import Summits.QuantumFields.BalabanUV.Beta.FP.CoarseJetOrderOneGraded
import Summits.QuantumFields.BalabanUV.Beta.FP.RelInvPeriodisedCombRecord
import Summits.QuantumFields.BalabanUV.Beta.FP.RelInvPeriodisedCombMinOp

/-!
# `BalabanUV.Beta.FP.CoarseJetOrderOneGradedComb` — road «FP» (binder row D1), ROUTE T, presentation T-β, option (δ) «LIFT ∕ GRADED» (R-FP-54′), the (J-a) dictionary's item
# **(γ-sym)** at ORDER 1: **THE GRADED COARSE FIRST JET OF THE TORUS CALL AND THE `hId₁` SANDWICH, FOR THE CHART-(III′) TABLES** — leaf-05 g28's `CoarseJetOrderOneGraded` §2
# re-read at `𝕄′_j = bhKStepSh d Lc (Dsh Lc) j`, `Â′ = perF M (GcombSh Lc j)` (both the live-masked `Θ ∕ Θᴸ` AND the `μμ` block `Ŝ` are read off `Â′` — (E) for chart (III′))

HONEST DEPENDENCY (page 1, mandatory): continuum YM on T⁴ ⇐ BetaPertH ∧ nine spine estimates (0/9 proved); BetaPertH ⇐ (D1) ∧ (D4) ∧
CAP+tail; G-an2-4 gates asym, D1 and NE2/3/4.  HONEST FRAMING (cell contract, verbatim): «discharging `BetaPertH` makes Bałaban's UV
stability UNCONDITIONAL — a real constructive-QFT result; it is NOT the continuum limit and NOT the Clay problem.»  ABSOLUTE RULE (cell
charter, verbatim): «No internally-minted statement may enter as a cited fact. Every hypothesis is either kernel-proved in this package or a
verbatim quotation of a PUBLISHED theorem with page reference. The manuscript(s) under audit are NOT citable for their own disputed steps — they
are the thing under adjudication; programme-internal (2001/route/tribunal) claims are never citable.»

CONTENT = `CoarseJetOrderOneGraded` §2 with the rooted record theorems replaced by their chart-(III′) twins (`RelInvPeriodisedCombMinOp.torus_minOp(L)_submatrix_inl_comb`,
`RelInvPeriodisedCombRecord.effForm_toBlocks₁₁_comb`), the generic §1 (`orderOne_word_toBlocks₁₁_graded(_symm)`) reused BY NAME; root `ρ_c = ctr (d+1) Lc`, `τ₁ := combRowsT (ctr (d+1) Lc) Lc M`:
`torus_orderOne_word_toBlocks₁₁_graded_comb`, `torus_hId₁_iff_graded_comb`, `torus_orderOne_word_toBlocks₁₁_graded_symm_comb` — every `d`, `Lc ≥ 1`, EVERY level `j`, every box with `Lc ∣ M_i`.
[folklore] three-line readings; nothing of an1's ∕ an2's ∕ leaf-02's ∕ leaf-03's restated; no `Prop`, no `def`, nothing cited, 0 sorry; discharges NO binder of row D1; NOT the dictionary's
`hId₁` (it makes its left side explicit at the sym tables), NOT (J-a), NOT (T-ID), NOT SDF, NOT D1, NOT BetaPertH, NOT continuum, NOT Clay; 0 estimates.
Unit `b2b-balaban-beta-d1-formalise-leaf-05` (gen 29), 2026-08-22; no existing file touched.
-/

noncomputable section

open scoped BigOperators Matrix

namespace Summit.QuantumFields.BalabanUV.Beta.FP.CoarseJetOrderOneGradedComb

open Matrix
open Literature.Probability.LatticeModels (Torus.proj)
open Literature.MathematicalPhysics.QuantumFieldTheory.Balaban1983to89
open Literature.MathematicalPhysics.QuantumFieldTheory.Balaban1983to89.Beta
open Literature.MathematicalPhysics.QuantumFieldTheory.Balaban1983to89.Beta.Composition (kkt)
open Literature.MathematicalPhysics.QuantumFieldTheory.Balaban1983to89.Beta.CompositionSingular (effForm flucCov minOp minOpL minOpL_eq_transpose)
open B6Lemma24Torus (pbox)
open AffineAveraging (Site box toSite)
open AveragingContoursRooted (ctr ctrOff)
open OneStepResolventKernel (Fib)
open Summit.QuantumFields.BalabanUV.Beta.AxialDressingRooted (axEc)
open Summit.QuantumFields.BalabanUV.Beta.SymShiftedSpread (bhKStepSh)
open Summit.QuantumFields.BalabanUV.Beta.DshAn1 (Dsh)
open Summit.QuantumFields.BalabanUV.Beta.CombChartStepJets (GcombSh)
open Summit.QuantumFields.BalabanUV.Beta.FP.KernelPeriodisationFib (Idx perF)
open Summit.QuantumFields.BalabanUV.Beta.FP.TorusCombRows (Res combRowsT)
open Summit.QuantumFields.BalabanUV.Beta.FP.RelInvPeriodisedCombRecord (effForm_toBlocks₁₁_comb)
open Summit.QuantumFields.BalabanUV.Beta.FP.RelInvPeriodisedCombMinOp (torus_minOp_submatrix_inl_comb torus_minOpL_submatrix_inl_comb torus_flucCov_eq_comb)
open Summit.QuantumFields.BalabanUV.Beta.FP.CoarseJetOrderOneGraded (orderOne_word_toBlocks₁₁_graded orderOne_word_toBlocks₁₁_graded_symm)

/-! ## §2 At the chart-(III′) record: the coarse first jet is the `Â′`-sandwich of the level-`j` first insertion tables -/

section Record

variable {d : ℕ} {Lc : ℕ} [NeZero Lc] (M : Fin (d + 1) → ℕ) [∀ μ, NeZero (M μ)]

set_option synthInstance.maxSize 1024 in
/-- **[folklore] THE COARSE FIRST JET OF THE TORUS CALL IN CLOSED FORM.**  On any box `M` with `Lc ∣ Mᵢ`, root `ρ_c = ctr (d+1) Lc`, at the
presentation of record (`H₀ Q₁₀ τ₁` by the defining equations of p313662 with coarse multipliers presented by any injective `inr`-valued `fμ`
with `hcoarse`; namings `hI hL hS` of the minimiser, its left companion and the effective form, `hB : [Q₁₁;0] = B`), for ANY first jets
`H₁ : Matrix ν ν ℝ`, `Q₁₁ : Matrix μ ν ℝ`:
`((L·H₁ − S·B)·I + L·Bᵀ·S).toBlocks₁₁ = −(Θᴸ·H₁·Θ) − Ŝ·Q₁₁·Θ − Θᴸ·Q₁₁ᵀ·Ŝ` (GRADED), where `Θ (s,α) a := axEc s s (inl α) (inl α) · Â (s, inl α) (fμ a)`,
`Θᴸ a (s,α) := axEc s s (inl α) (inl α) · Â (fμ a) (s, inl α)`, `Ŝ := (perF M (GcombSh Lc j))∘(fμ,fμ)`, `Â := perF M (GcombSh Lc j)`. -/
theorem torus_orderOne_word_toBlocks₁₁_graded_comb (hM : ∀ i, Lc ∣ M i) (j : ℕ)
    {μ : Type*} [Fintype μ] [DecidableEq μ] (fμ : μ → Idx M (Fib d)) (hfμ : Function.Injective fμ)
    (hμ : ∀ a : μ, ∃ m : Fin (d + 1), (fμ a).2 = Sum.inr m)
    (hcoarse : ∀ (s : ↥(pbox M)) (m : Fin (d + 1)), ((s, Sum.inr m) : Idx M (Fib d)) ∈ Set.range fμ ↔ Torus.proj Lc (s : Site (d + 1)) = 0)
    -- the fine sliced system of record, by defining equations
    {H₀ : Matrix (↥(pbox M) × Fin (d + 1)) (↥(pbox M) × Fin (d + 1)) ℝ} {Q₁₀ : Matrix μ (↥(pbox M) × Fin (d + 1)) ℝ}
    {τ₁ : Matrix (Res (ctr (d + 1) Lc) Lc M) (↥(pbox M) × Fin (d + 1)) ℝ}
    (hH₀ : H₀ = (perF M (bhKStepSh d Lc (Dsh Lc) j)).submatrix
        (fun b : ↥(pbox M) × Fin (d + 1) => ((b.1, Sum.inl b.2) : Idx M (Fib d))) (fun b : ↥(pbox M) × Fin (d + 1) => ((b.1, Sum.inl b.2) : Idx M (Fib d))))
    (hQ₁₀ : Q₁₀ = (perF M (bhKStepSh d Lc (Dsh Lc) j)).submatrix fμ (fun b : ↥(pbox M) × Fin (d + 1) => ((b.1, Sum.inl b.2) : Idx M (Fib d))))
    (hτ₁ : τ₁ = (combRowsT (ctr (d + 1) Lc) Lc M).submatrix id (fun b : ↥(pbox M) × Fin (d + 1) => ((b.1, Sum.inl b.2) : Idx M (Fib d))))
    -- the blocks of its inverse and the sliced border jet, NAMED (p308750's `hI hL hS hB`)
    {I : Matrix (↥(pbox M) × Fin (d + 1)) (μ ⊕ Res (ctr (d + 1) Lc) Lc M) ℝ} {L : Matrix (μ ⊕ Res (ctr (d + 1) Lc) Lc M) (↥(pbox M) × Fin (d + 1)) ℝ}
    {S : Matrix (μ ⊕ Res (ctr (d + 1) Lc) Lc M) (μ ⊕ Res (ctr (d + 1) Lc) Lc M) ℝ} {B : Matrix (μ ⊕ Res (ctr (d + 1) Lc) Lc M) (↥(pbox M) × Fin (d + 1)) ℝ}
    (hI : minOp H₀ (fromRows Q₁₀ τ₁) = I) (hL : minOpL H₀ (fromRows Q₁₀ τ₁) = L) (hS : effForm H₀ (fromRows Q₁₀ τ₁) = S)
    (H₁ : Matrix (↥(pbox M) × Fin (d + 1)) (↥(pbox M) × Fin (d + 1)) ℝ) (Q₁₁ : Matrix μ (↥(pbox M) × Fin (d + 1)) ℝ)
    (hB : fromRows Q₁₁ (0 : Matrix (Res (ctr (d + 1) Lc) Lc M) (↥(pbox M) × Fin (d + 1)) ℝ) = B) :
    ((L * H₁ - S * B) * I + L * Bᵀ * S).toBlocks₁₁
      = -((Matrix.of fun (a : μ) (b : ↥(pbox M) × Fin (d + 1)) =>
              axEc (ctr (d + 1) Lc) Lc (b.1 : Site (d + 1)) (b.1 : Site (d + 1)) (Sum.inl b.2) (Sum.inl b.2)
                * perF M (GcombSh (d := d) Lc j) (fμ a) (b.1, Sum.inl b.2))
            * H₁
            * (Matrix.of fun (b : ↥(pbox M) × Fin (d + 1)) (a : μ) =>
                axEc (ctr (d + 1) Lc) Lc (b.1 : Site (d + 1)) (b.1 : Site (d + 1)) (Sum.inl b.2) (Sum.inl b.2)
                  * perF M (GcombSh (d := d) Lc j) (b.1, Sum.inl b.2) (fμ a)))
        - (perF M (GcombSh (d := d) Lc j)).submatrix fμ fμ * Q₁₁
            * (Matrix.of fun (b : ↥(pbox M) × Fin (d + 1)) (a : μ) =>
                axEc (ctr (d + 1) Lc) Lc (b.1 : Site (d + 1)) (b.1 : Site (d + 1)) (Sum.inl b.2) (Sum.inl b.2)
                  * perF M (GcombSh (d := d) Lc j) (b.1, Sum.inl b.2) (fμ a))
        - (Matrix.of fun (a : μ) (b : ↥(pbox M) × Fin (d + 1)) =>
              axEc (ctr (d + 1) Lc) Lc (b.1 : Site (d + 1)) (b.1 : Site (d + 1)) (Sum.inl b.2) (Sum.inl b.2)
                * perF M (GcombSh (d := d) Lc j) (fμ a) (b.1, Sum.inl b.2))
            * Q₁₁ᵀ * (perF M (GcombSh (d := d) Lc j)).submatrix fμ fμ := by
  rw [orderOne_word_toBlocks₁₁_graded H₁ Q₁₁ I L S hB, ← hI, ← hL, ← hS, hH₀, hQ₁₀, hτ₁,
    torus_minOp_submatrix_inl_comb M hM j fμ hfμ hμ hcoarse, torus_minOpL_submatrix_inl_comb M hM j fμ hfμ hμ hcoarse,
    effForm_toBlocks₁₁_comb M hM j fμ hfμ hμ hcoarse]
  simp only [Matrix.neg_mul, ← sub_eq_add_neg]

set_option synthInstance.maxSize 1024 in
/-- **[folklore] THE DICTIONARY's `hId₁` IS THE SANDWICH IDENTITY.**  In the setting of `torus_orderOne_word_toBlocks₁₁_graded`, for any scalar `c` and any
candidate level-`(j+1)` first insertion table `H'₁`:
`((L·H₁ − S·B)·I + L·Bᵀ·S).toBlocks₁₁ = c • H'₁ ↔ −(Θᴸ·H₁·Θ) − Ŝ·Q₁₁·Θ − Θᴸ·Q₁₁ᵀ·Ŝ = c • H'₁` (GRADED). -/
theorem torus_hId₁_iff_graded_comb (hM : ∀ i, Lc ∣ M i) (j : ℕ)
    {μ : Type*} [Fintype μ] [DecidableEq μ] (fμ : μ → Idx M (Fib d)) (hfμ : Function.Injective fμ)
    (hμ : ∀ a : μ, ∃ m : Fin (d + 1), (fμ a).2 = Sum.inr m)
    (hcoarse : ∀ (s : ↥(pbox M)) (m : Fin (d + 1)), ((s, Sum.inr m) : Idx M (Fib d)) ∈ Set.range fμ ↔ Torus.proj Lc (s : Site (d + 1)) = 0)
    {H₀ : Matrix (↥(pbox M) × Fin (d + 1)) (↥(pbox M) × Fin (d + 1)) ℝ} {Q₁₀ : Matrix μ (↥(pbox M) × Fin (d + 1)) ℝ}
    {τ₁ : Matrix (Res (ctr (d + 1) Lc) Lc M) (↥(pbox M) × Fin (d + 1)) ℝ}
    (hH₀ : H₀ = (perF M (bhKStepSh d Lc (Dsh Lc) j)).submatrix
        (fun b : ↥(pbox M) × Fin (d + 1) => ((b.1, Sum.inl b.2) : Idx M (Fib d))) (fun b : ↥(pbox M) × Fin (d + 1) => ((b.1, Sum.inl b.2) : Idx M (Fib d))))
    (hQ₁₀ : Q₁₀ = (perF M (bhKStepSh d Lc (Dsh Lc) j)).submatrix fμ (fun b : ↥(pbox M) × Fin (d + 1) => ((b.1, Sum.inl b.2) : Idx M (Fib d))))
    (hτ₁ : τ₁ = (combRowsT (ctr (d + 1) Lc) Lc M).submatrix id (fun b : ↥(pbox M) × Fin (d + 1) => ((b.1, Sum.inl b.2) : Idx M (Fib d))))
    {I : Matrix (↥(pbox M) × Fin (d + 1)) (μ ⊕ Res (ctr (d + 1) Lc) Lc M) ℝ} {L : Matrix (μ ⊕ Res (ctr (d + 1) Lc) Lc M) (↥(pbox M) × Fin (d + 1)) ℝ}
    {S : Matrix (μ ⊕ Res (ctr (d + 1) Lc) Lc M) (μ ⊕ Res (ctr (d + 1) Lc) Lc M) ℝ} {B : Matrix (μ ⊕ Res (ctr (d + 1) Lc) Lc M) (↥(pbox M) × Fin (d + 1)) ℝ}
    (hI : minOp H₀ (fromRows Q₁₀ τ₁) = I) (hL : minOpL H₀ (fromRows Q₁₀ τ₁) = L) (hS : effForm H₀ (fromRows Q₁₀ τ₁) = S)
    (H₁ : Matrix (↥(pbox M) × Fin (d + 1)) (↥(pbox M) × Fin (d + 1)) ℝ) (Q₁₁ : Matrix μ (↥(pbox M) × Fin (d + 1)) ℝ)
    (hB : fromRows Q₁₁ (0 : Matrix (Res (ctr (d + 1) Lc) Lc M) (↥(pbox M) × Fin (d + 1)) ℝ) = B)
    (c : ℝ) (H'₁ : Matrix μ μ ℝ) :
    ((L * H₁ - S * B) * I + L * Bᵀ * S).toBlocks₁₁ = c • H'₁ ↔
      -((Matrix.of fun (a : μ) (b : ↥(pbox M) × Fin (d + 1)) =>
              axEc (ctr (d + 1) Lc) Lc (b.1 : Site (d + 1)) (b.1 : Site (d + 1)) (Sum.inl b.2) (Sum.inl b.2)
                * perF M (GcombSh (d := d) Lc j) (fμ a) (b.1, Sum.inl b.2))
            * H₁
            * (Matrix.of fun (b : ↥(pbox M) × Fin (d + 1)) (a : μ) =>
                axEc (ctr (d + 1) Lc) Lc (b.1 : Site (d + 1)) (b.1 : Site (d + 1)) (Sum.inl b.2) (Sum.inl b.2)
                  * perF M (GcombSh (d := d) Lc j) (b.1, Sum.inl b.2) (fμ a)))
        - (perF M (GcombSh (d := d) Lc j)).submatrix fμ fμ * Q₁₁
            * (Matrix.of fun (b : ↥(pbox M) × Fin (d + 1)) (a : μ) =>
                axEc (ctr (d + 1) Lc) Lc (b.1 : Site (d + 1)) (b.1 : Site (d + 1)) (Sum.inl b.2) (Sum.inl b.2)
                  * perF M (GcombSh (d := d) Lc j) (b.1, Sum.inl b.2) (fμ a))
        - (Matrix.of fun (a : μ) (b : ↥(pbox M) × Fin (d + 1)) =>
              axEc (ctr (d + 1) Lc) Lc (b.1 : Site (d + 1)) (b.1 : Site (d + 1)) (Sum.inl b.2) (Sum.inl b.2)
                * perF M (GcombSh (d := d) Lc j) (fμ a) (b.1, Sum.inl b.2))
            * Q₁₁ᵀ * (perF M (GcombSh (d := d) Lc j)).submatrix fμ fμ
        = c • H'₁ := by
  rw [torus_orderOne_word_toBlocks₁₁_graded_comb M hM j fμ hfμ hμ hcoarse hH₀ hQ₁₀ hτ₁ hI hL hS H₁ Q₁₁ hB]

set_option synthInstance.maxSize 1024 in
/-- **[folklore] SYMMETRIC FORM AT THE RECORD**: with the fine form symmetric (`hH₀t : H₀ᵀ = H₀`, displayed — leaf-02's `PeriodisedWardOrderZero.torus_H₀_transpose`
discharges it), the GRADED coarse first jet is `Θᵀ·H₁·Θ − (Ŝ·Q₁₁·Θ − (Ŝ·Q₁₁·Θ)ᵀ)` — ANTISYMMETRIC for antisymmetric `H₁` — so the dictionary's graded `hId₁` reads
`(wVH (j+1))⁻¹ • H'₁ = Θᵀ·H₁·Θ − (Ŝ·Q₁₁·Θ − (Ŝ·Q₁₁·Θ)ᵀ)`: the level-`(j+1)` first insertion table is the `Θ`-pullback of the level-`j` first form
insertion minus the ANTIsymmetrised `Ŝ·Q₁₁·Θ` (averaging insertion read through the effective form and the minimiser). -/
theorem torus_orderOne_word_toBlocks₁₁_graded_symm_comb (hM : ∀ i, Lc ∣ M i) (j : ℕ)
    {μ : Type*} [Fintype μ] [DecidableEq μ] (fμ : μ → Idx M (Fib d)) (hfμ : Function.Injective fμ)
    (hμ : ∀ a : μ, ∃ m : Fin (d + 1), (fμ a).2 = Sum.inr m)
    (hcoarse : ∀ (s : ↥(pbox M)) (m : Fin (d + 1)), ((s, Sum.inr m) : Idx M (Fib d)) ∈ Set.range fμ ↔ Torus.proj Lc (s : Site (d + 1)) = 0)
    {H₀ : Matrix (↥(pbox M) × Fin (d + 1)) (↥(pbox M) × Fin (d + 1)) ℝ} {Q₁₀ : Matrix μ (↥(pbox M) × Fin (d + 1)) ℝ}
    {τ₁ : Matrix (Res (ctr (d + 1) Lc) Lc M) (↥(pbox M) × Fin (d + 1)) ℝ}
    (hH₀ : H₀ = (perF M (bhKStepSh d Lc (Dsh Lc) j)).submatrix
        (fun b : ↥(pbox M) × Fin (d + 1) => ((b.1, Sum.inl b.2) : Idx M (Fib d))) (fun b : ↥(pbox M) × Fin (d + 1) => ((b.1, Sum.inl b.2) : Idx M (Fib d))))
    (hQ₁₀ : Q₁₀ = (perF M (bhKStepSh d Lc (Dsh Lc) j)).submatrix fμ (fun b : ↥(pbox M) × Fin (d + 1) => ((b.1, Sum.inl b.2) : Idx M (Fib d))))
    (hτ₁ : τ₁ = (combRowsT (ctr (d + 1) Lc) Lc M).submatrix id (fun b : ↥(pbox M) × Fin (d + 1) => ((b.1, Sum.inl b.2) : Idx M (Fib d))))
    (hH₀t : H₀ᵀ = H₀)
    {I : Matrix (↥(pbox M) × Fin (d + 1)) (μ ⊕ Res (ctr (d + 1) Lc) Lc M) ℝ} {L : Matrix (μ ⊕ Res (ctr (d + 1) Lc) Lc M) (↥(pbox M) × Fin (d + 1)) ℝ}
    {S : Matrix (μ ⊕ Res (ctr (d + 1) Lc) Lc M) (μ ⊕ Res (ctr (d + 1) Lc) Lc M) ℝ} {B : Matrix (μ ⊕ Res (ctr (d + 1) Lc) Lc M) (↥(pbox M) × Fin (d + 1)) ℝ}
    (hI : minOp H₀ (fromRows Q₁₀ τ₁) = I) (hL : minOpL H₀ (fromRows Q₁₀ τ₁) = L) (hS : effForm H₀ (fromRows Q₁₀ τ₁) = S)
    (H₁ : Matrix (↥(pbox M) × Fin (d + 1)) (↥(pbox M) × Fin (d + 1)) ℝ) (Q₁₁ : Matrix μ (↥(pbox M) × Fin (d + 1)) ℝ)
    (hB : fromRows Q₁₁ (0 : Matrix (Res (ctr (d + 1) Lc) Lc M) (↥(pbox M) × Fin (d + 1)) ℝ) = B) :
    ((L * H₁ - S * B) * I + L * Bᵀ * S).toBlocks₁₁
      = (Matrix.of fun (b : ↥(pbox M) × Fin (d + 1)) (a : μ) =>
            axEc (ctr (d + 1) Lc) Lc (b.1 : Site (d + 1)) (b.1 : Site (d + 1)) (Sum.inl b.2) (Sum.inl b.2)
              * perF M (GcombSh (d := d) Lc j) (b.1, Sum.inl b.2) (fμ a))ᵀ
          * H₁
          * (Matrix.of fun (b : ↥(pbox M) × Fin (d + 1)) (a : μ) =>
              axEc (ctr (d + 1) Lc) Lc (b.1 : Site (d + 1)) (b.1 : Site (d + 1)) (Sum.inl b.2) (Sum.inl b.2)
                * perF M (GcombSh (d := d) Lc j) (b.1, Sum.inl b.2) (fμ a))
        - ((perF M (GcombSh (d := d) Lc j)).submatrix fμ fμ * Q₁₁
              * (Matrix.of fun (b : ↥(pbox M) × Fin (d + 1)) (a : μ) =>
                  axEc (ctr (d + 1) Lc) Lc (b.1 : Site (d + 1)) (b.1 : Site (d + 1)) (Sum.inl b.2) (Sum.inl b.2)
                    * perF M (GcombSh (d := d) Lc j) (b.1, Sum.inl b.2) (fμ a))
            - ((perF M (GcombSh (d := d) Lc j)).submatrix fμ fμ * Q₁₁
                * (Matrix.of fun (b : ↥(pbox M) × Fin (d + 1)) (a : μ) =>
                    axEc (ctr (d + 1) Lc) Lc (b.1 : Site (d + 1)) (b.1 : Site (d + 1)) (Sum.inl b.2) (Sum.inl b.2)
                      * perF M (GcombSh (d := d) Lc j) (b.1, Sum.inl b.2) (fμ a)))ᵀ) := by
  rw [orderOne_word_toBlocks₁₁_graded_symm H₀ Q₁₀ τ₁ hH₀t H₁ Q₁₁ hI hL hS hB, ← hI, ← hS, hH₀, hQ₁₀, hτ₁,
    torus_minOp_submatrix_inl_comb M hM j fμ hfμ hμ hcoarse, effForm_toBlocks₁₁_comb M hM j fμ hfμ hμ hcoarse]

end Record

end Summit.QuantumFields.BalabanUV.Beta.FP.CoarseJetOrderOneGradedComb

end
# # # #
*Assigned task*.
From the first line of the records to the line containing "stability UNCONDITIONAL —", inclusive, transcribe everything exactly and leave out the rest.

*Result below*.
import Summits.QuantumFields.BalabanUV.Beta.FP.CoarseJetOrderOneGraded
import Summits.QuantumFields.BalabanUV.Beta.FP.RelInvPeriodisedCombRecord
import Summits.QuantumFields.BalabanUV.Beta.FP.RelInvPeriodisedCombMinOp

/-!
# `BalabanUV.Beta.FP.CoarseJetOrderOneGradedComb` — road «FP» (binder row D1), ROUTE T, presentation T-β, option (δ) «LIFT ∕ GRADED» (R-FP-54′), the (J-a) dictionary's item
# **(γ-sym)** at ORDER 1: **THE GRADED COARSE FIRST JET OF THE TORUS CALL AND THE `hId₁` SANDWICH, FOR THE CHART-(III′) TABLES** — leaf-05 g28's `CoarseJetOrderOneGraded` §2
# re-read at `𝕄′_j = bhKStepSh d Lc (Dsh Lc) j`, `Â′ = perF M (GcombSh Lc j)` (both the live-masked `Θ ∕ Θᴸ` AND the `μμ` block `Ŝ` are read off `Â′` — (E) for chart (III′))

HONEST DEPENDENCY (page 1, mandatory): continuum YM on T⁴ ⇐ BetaPertH ∧ nine spine estimates (0/9 proved); BetaPertH ⇐ (D1) ∧ (D4) ∧
CAP+tail; G-an2-4 gates asym, D1 and NE2/3/4.  HONEST FRAMING (cell contract, verbatim): «discharging `BetaPertH` makes Bałaban's UV
stability UNCONDITIONAL — a real constructive-QFT result; it is NOT the continuum limit and NOT the Clay problem.»  ABSOLUTE RULE (cell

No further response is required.